Disclaimer: These are my personal notes on this paper. I am in no way related to this paper. All credits go towards the authors.

DeepFakes Evolution: Analysis of Facial Regions and Fake Detection Performance

July 2, 2020 - Paper Link - Tags: Deepfake, Detection

Summary

Looks into detecting deepfakes using Xception and Capsule Network. The first and second generation of datasets are compared with these networks. The effects of using different facial regions are explored, i.e. entire face, eyes, mouth, eyes, and the rest of the face.

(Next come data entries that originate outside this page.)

/-- **`|Γ̄| ≤ 9/4`** on `[0, π/2]` for `α ≥ 0`. [folklore] -/
theorem abs_gammaBar_le {α : ℝ} (hα : 0 ≤ α) {θ : ℝ} (hθ : θ ∈ Icc 0 (π / 2)) : |gammaBar α θ| ≤ 9 / 4 := by
  have h1 := angularWeight_le_one hα hθ
  have h0 := angularWeight_nonneg α hθ
  have hc0 := (profileConst_pos hα).le
  have hc1 := profileConst_le_one hα
  have hs : |Real.sin (2 * θ)| ≤ 1 := Real.abs_sin_le_one _
  unfold gammaBar
  calc |angularWeight α θ - 5 / 4 * profileConst α * Real.sin (2 * θ)|
      ≤ |angularWeight α θ| + |5 / 4 * profileConst α * Real.sin (2 * θ)| := abs_sub _ _
    _ ≤ 1 + 5 / 4 * 1 * 1 := by
        refine add_le_add (by rw [abs_of_nonneg h0]; exact h1) ?_
        rw [abs_mul, abs_mul, abs_of_nonneg (by norm_num : (0:ℝ) ≤ 5 / 4), abs_of_nonneg hc0]
        exact mul_le_mul (mul_le_mul_of_nonneg_left hc1 (by norm_num)) hs (abs_nonneg _) (by positivity)
    _ = 9 / 4 := by norm_num

/-! ### The datum, the projection and the raw step -/

/-- The datum of one fixed-point step: `h_χ = Γ̄ − μ₁ cos θ·χ`. [folklore] -/
def corrData (α : ℝ) (χ : ℝ → ℝ) (β : ℝ) : ℝ := gammaBar α β - muOne α * Real.cos β * χ β

/-- **The projection coefficient `c(y) = (15/2)∫₀^{π/2} cos β·y(β)·sin β cos²β dβ`**: `y − c(y) sin θ`
is the representative of `y + ℝ sin θ` with `cos θ·(y − c(y) sin θ) ⊥ sin θ cos²θ`
(`∫₀^{π/2} sin²β cos³β dβ = 2/15`). [folklore] -/
def projCoeff (y : ℝ → ℝ) : ℝ := 15 / 2 * ∫ β in (0:ℝ)..(π / 2), Real.cos β * y β * (Real.sin β * Real.cos β ^ 2)

/-- **The raw step `F_χ = 𝒦h_χ − c(𝒦h_χ) sin θ`** on `[0, π/2]`. [folklore] -/
def corrRaw (α : ℝ) (χ : ℝ → ℝ) (θ : ℝ) : ℝ := greenOp (corrData α χ) θ - projCoeff (greenOp (corrData α χ)) * Real.sin θ

/-- The clamp onto `[0, π/2]`. [folklore] -/
def clampI (θ : ℝ) : ℝ := max 0 (min θ (π / 2))

/-- The clamp takes values in `[0, π/2]`. [folklore] -/
theorem clampI_mem (θ : ℝ) : clampI θ ∈ Icc 0 (π / 2) := by
  unfold clampI
  refine ⟨le_max_left _ _, max_le (by positivity) (min_le_right _ _)⟩

/-- The clamp is the identity on `[0, π/2]`. [folklore] -/
theorem clampI_of_mem {θ : ℝ} (hθ : θ ∈ Icc 0 (π / 2)) : clampI θ = θ := by
  unfold clampI
  rw [min_eq_left hθ.2, max_eq_right hθ.1]

/-- `∫₀^{π/2} cos β sin β cos²β dβ = 1/4`. [folklore] -/
theorem integral_cos_mul_K0 : ∫ β in (0:ℝ)..(π / 2), Real.cos β * (Real.sin β * Real.cos β ^ 2) = 1 / 4 := by
  have hd : ∀ x ∈ uIcc (0:ℝ) (π / 2), HasDerivAt (fun β => -(Real.cos β ^ 4 / 4)) (Real.cos x * (Real.sin x * Real.cos x ^ 2)) x := by
    intro x _
    have h := (((Real.hasDerivAt_cos x).fun_pow 4).div_const 4).neg
    refine h.congr_deriv ?_
    push_cast; ring
  rw [integral_eq_sub_of_hasDerivAt hd (by apply Continuous.intervalIntegrable; fun_prop), Real.cos_pi_div_two, Real.cos_zero]
  norm_num

/-- **`|c(y)| ≤ (15/8)M`** when `|y| ≤ M` on `[0, π/2]` (`y` continuous there). [folklore] -/
theorem abs_projCoeff_le {y : ℝ → ℝ} (hy : ContinuousOn y (Icc 0 (π / 2))) {M : ℝ} (hM : ∀ θ ∈ Icc 0 (π / 2), |y θ| ≤ M) :
    |projCoeff y| ≤ 15 / 8 * M := by
  have hM0 : 0 ≤ M := (abs_nonneg _).trans (hM 0 ⟨le_rfl, by positivity⟩)
  have hle : ∀ x ∈ Icc (0:ℝ) (π / 2), |Real.cos x * y x * (Real.sin x * Real.cos x ^ 2)| ≤ M * (Real.cos x * (Real.sin x * Real.cos x ^ 2)) := by
    intro x hx
    have hc : 0 ≤ Real.cos x := Real.cos_nonneg_of_mem_Icc ⟨by linarith [hx.1, Real.pi_pos], hx.2⟩
    have hs : 0 ≤ Real.sin x := Real.sin_nonneg_of_nonneg_of_le_pi hx.1 (by linarith [hx.2, Real.pi_pos])
    have hK : 0 ≤ Real.cos x * (Real.sin x * Real.cos x ^ 2) := by positivity
    rw [show Real.cos x * y x * (Real.sin x * Real.cos x ^ 2) = y x * (Real.cos x * (Real.sin x * Real.cos x ^ 2)) by ring,
      abs_mul, abs_of_nonneg hK]
    exact mul_le_mul_of_nonneg_right (hM x hx) hK
  have hπ : (0:ℝ) ≤ π / 2 := by positivity
  have hcont : ContinuousOn (fun β => Real.cos β * y β * (Real.sin β * Real.cos β ^ 2)) (Icc 0 (π / 2)) :=
    (Real.continuous_cos.continuousOn.mul hy).mul (Continuous.continuousOn (by fun_prop))
  have h1 : |∫ β in (0:ℝ)..(π / 2), Real.cos β * y β * (Real.sin β * Real.cos β ^ 2)| ≤ M * (1 / 4) := by
    calc |∫ β in (0:ℝ)..(π / 2), Real.cos β * y β * (Real.sin β * Real.cos β ^ 2)|
        ≤ ∫ β in (0:ℝ)..(π / 2), |Real.cos β * y β * (Real.sin β * Real.cos β ^ 2)| := abs_integral_le_integral_abs hπ
      _ ≤ ∫ β in (0:ℝ)..(π / 2), M * (Real.cos β * (Real.sin β * Real.cos β ^ 2)) :=
          integral_mono_on hπ (hcont.norm.intervalIntegrable_of_Icc hπ) (by apply Continuous.intervalIntegrable; fun_prop) hle
      _ = M * (1 / 4) := by rw [intervalIntegral.integral_const_mul, integral_cos_mul_K0]
  unfold projCoeff
  rw [abs_mul, abs_of_pos (by norm_num : (0:ℝ) < 15 / 2)]
  linarith

/-! ### Linearity and localisation -/

/-- `𝒦` is linear: `𝒦(h₁ − h₂) = 𝒦h₁ − 𝒦h₂` on `[0, π/2]`. [folklore] -/
theorem greenOp_sub {h₁ h₂ : ℝ → ℝ} (hc₁ : ContinuousOn h₁ (Icc 0 (π / 2))) (hc₂ : ContinuousOn h₂ (Icc 0 (π / 2)))
    {θ : ℝ} (hθ : θ ∈ Icc 0 (π / 2)) :
    greenOp (fun β => h₁ β - h₂ β) θ = greenOp h₁ θ - greenOp h₂ θ := by
  have z0 : (0:ℝ) ∈ Icc 0 (π / 2) := ⟨le_rfl, by positivity⟩
  have p0 : π / 2 ∈ Icc 0 (π / 2) := ⟨by positivity, le_rfl⟩
  have e1 : greenI1 (fun β => h₁ β - h₂ β) θ = greenI1 h₁ θ - greenI1 h₂ θ := by
    unfold greenI1
    rw [← intervalIntegral.integral_sub (intervalIntegrable_greenK2_mul hc₁ z0 hθ) (intervalIntegrable_greenK2_mul hc₂ z0 hθ)]
    refine intervalIntegral.integral_congr fun β _ => ?_
    ring
  have e2 : greenI2 (fun β => h₁ β - h₂ β) θ = greenI2 h₁ θ - greenI2 h₂ θ := by
    unfold greenI2
    rw [← intervalIntegral.integral_sub (intervalIntegrable_K0_mul hc₁ hθ p0) (intervalIntegrable_K0_mul hc₂ hθ p0)]
    refine intervalIntegral.integral_congr fun β _ => ?_
    ring
  unfold greenOp
  rw [e1, e2]; ring

/-- `c(·)` only depends on the values on `[0, π/2]`. [folklore] -/
theorem projCoeff_congr {y₁ y₂ : ℝ → ℝ} (h : ∀ β ∈ Icc 0 (π / 2), y₁ β = y₂ β) : projCoeff y₁ = projCoeff y₂ := by
  unfold projCoeff
  congr 1
  refine intervalIntegral.integral_congr fun β hβ => ?_
  rw [uIcc_of_le (by positivity : (0:ℝ) ≤ π / 2)] at hβ
  simp only [h β hβ]

/-- `c(·)` is linear on functions continuous on `[0, π/2]`. [folklore] -/
theorem projCoeff_sub {y₁ y₂ : ℝ → ℝ} (hy₁ : ContinuousOn y₁ (Icc 0 (π / 2))) (hy₂ : ContinuousOn y₂ (Icc 0 (π / 2))) :
    projCoeff (fun β => y₁ β - y₂ β) = projCoeff y₁ - projCoeff y₂ := by
  have hπ : (0:ℝ) ≤ π / 2 := by positivity
  have hi : ∀ {y : ℝ → ℝ}, ContinuousOn y (Icc 0 (π / 2)) →
      IntervalIntegrable (fun β => Real.cos β * y β * (Real.sin β * Real.cos β ^ 2)) volume 0 (π / 2) := fun hy =>
    ((Real.continuous_cos.continuousOn.mul hy).mul (Continuous.continuousOn (by fun_prop))).intervalIntegrable_of_Icc hπ
  unfold projCoeff
  rw [← mul_sub, ← intervalIntegral.integral_sub (hi hy₁) (hi hy₂)]
  congr 1
  refine intervalIntegral.integral_congr fun β _ => ?_
  ring

/-! ### The step on bounded continuous functions -/

section step

variable {α : ℝ} (hα : 0 ≤ α)
include hα

/-- The datum `h_χ` is continuous. [folklore] -/
theorem continuous_corrData (χ : ℝ →ᵇ ℝ) : Continuous (corrData α χ) := by
  unfold corrData
  exact (continuous_gammaBar hα).sub ((continuous_const.mul Real.continuous_cos).mul χ.continuous)

/-- **`|h_χ| ≤ 9/4 + |μ₁|‖χ‖`** on `[0, π/2]`. [folklore] -/
theorem abs_corrData_le (χ : ℝ →ᵇ ℝ) {θ : ℝ} (hθ : θ ∈ Icc 0 (π / 2)) :
    |corrData α χ θ| ≤ 9 / 4 + |muOne α| * ‖χ‖ := by
  have h1 := abs_gammaBar_le hα hθ
  have h2 : |muOne α * Real.cos θ * χ θ| ≤ |muOne α| * ‖χ‖ := by
    rw [abs_mul, abs_mul]
    calc |muOne α| * |Real.cos θ| * |χ θ| ≤ |muOne α| * 1 * ‖χ‖ :=
          mul_le_mul (mul_le_mul_of_nonneg_left (Real.abs_cos_le_one θ) (abs_nonneg _)) (χ.norm_coe_le_norm θ) (abs_nonneg _) (by positivity)
      _ = |muOne α| * ‖χ‖ := by ring
  unfold corrData
  exact (abs_sub _ _).trans (add_le_add h1 h2)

The second generation is much harder to detect than the first generation. In general, the eyes (or a single eye) is the most telling feature.

Notes

There are two generations of deepfake datasets. UADFV and FaceForensics++ are in the first generation. Celeb-DF and DFDC Preview are in the second generation. Table 1 summarizes these two datasets.
The first generation is essentially a solved problem.
For facial region segmentation, they use the 68 landmarks extracted by OpenFace2. OpenFace2 is robust against: pose variation, distance from the camera, and light conditions. Even works on challenging datasets, such as the DFDC dataset.
Xception and Capsule Network
A specific fake detector is trained per database and facial region
Different people are used for training and testing, therefor, the models have to learn the difference between deepfakes and pristine examples, not the people. The same identities were used for each split on all models
Had roughly ad 80-20 testing-evaluation dataset split
Results

Table 3 explores the results.
FaceForensics++ proved more challenging than the UADFV dataset, although, both had near 100% accuracy on both models.
In general, when the entire face was used provided the best results.
Out of all the face regions measured, eyes was the best determiner for deepfakes. The only exception was with FaceForensics++, where the mouth was the best determiner. FaceForensics++ has a lack of detail in the teeth and had inconsistencies in lips.
Both detectors performed much worse on the second generation datasets compared to the first generation.
Figure 3 shows a heat map using Grad-CAM representing the facial features most useful for each fake detector.
When only eyes are used, one eye is generally favored over the other.

Xception	Face	Eyes
UADFV	100	99.70
FaceForensics++	99.40	92.70
Celeb-DF	83.60	77.30
DFDC Preview	91.17	83.90
Capsule Network
UADFV	99.90	100
FaceForensics++	99.52	95.32
Celeb-DF	82.46	76.64
DFDC Preview	87.45	83.12

Citation: Tolosana, Ruben, et al. "DeepFakes Evolution: Analysis of Facial Regions and Fake Detection Performance." arXiv preprint arXiv:2004.07532 (2020).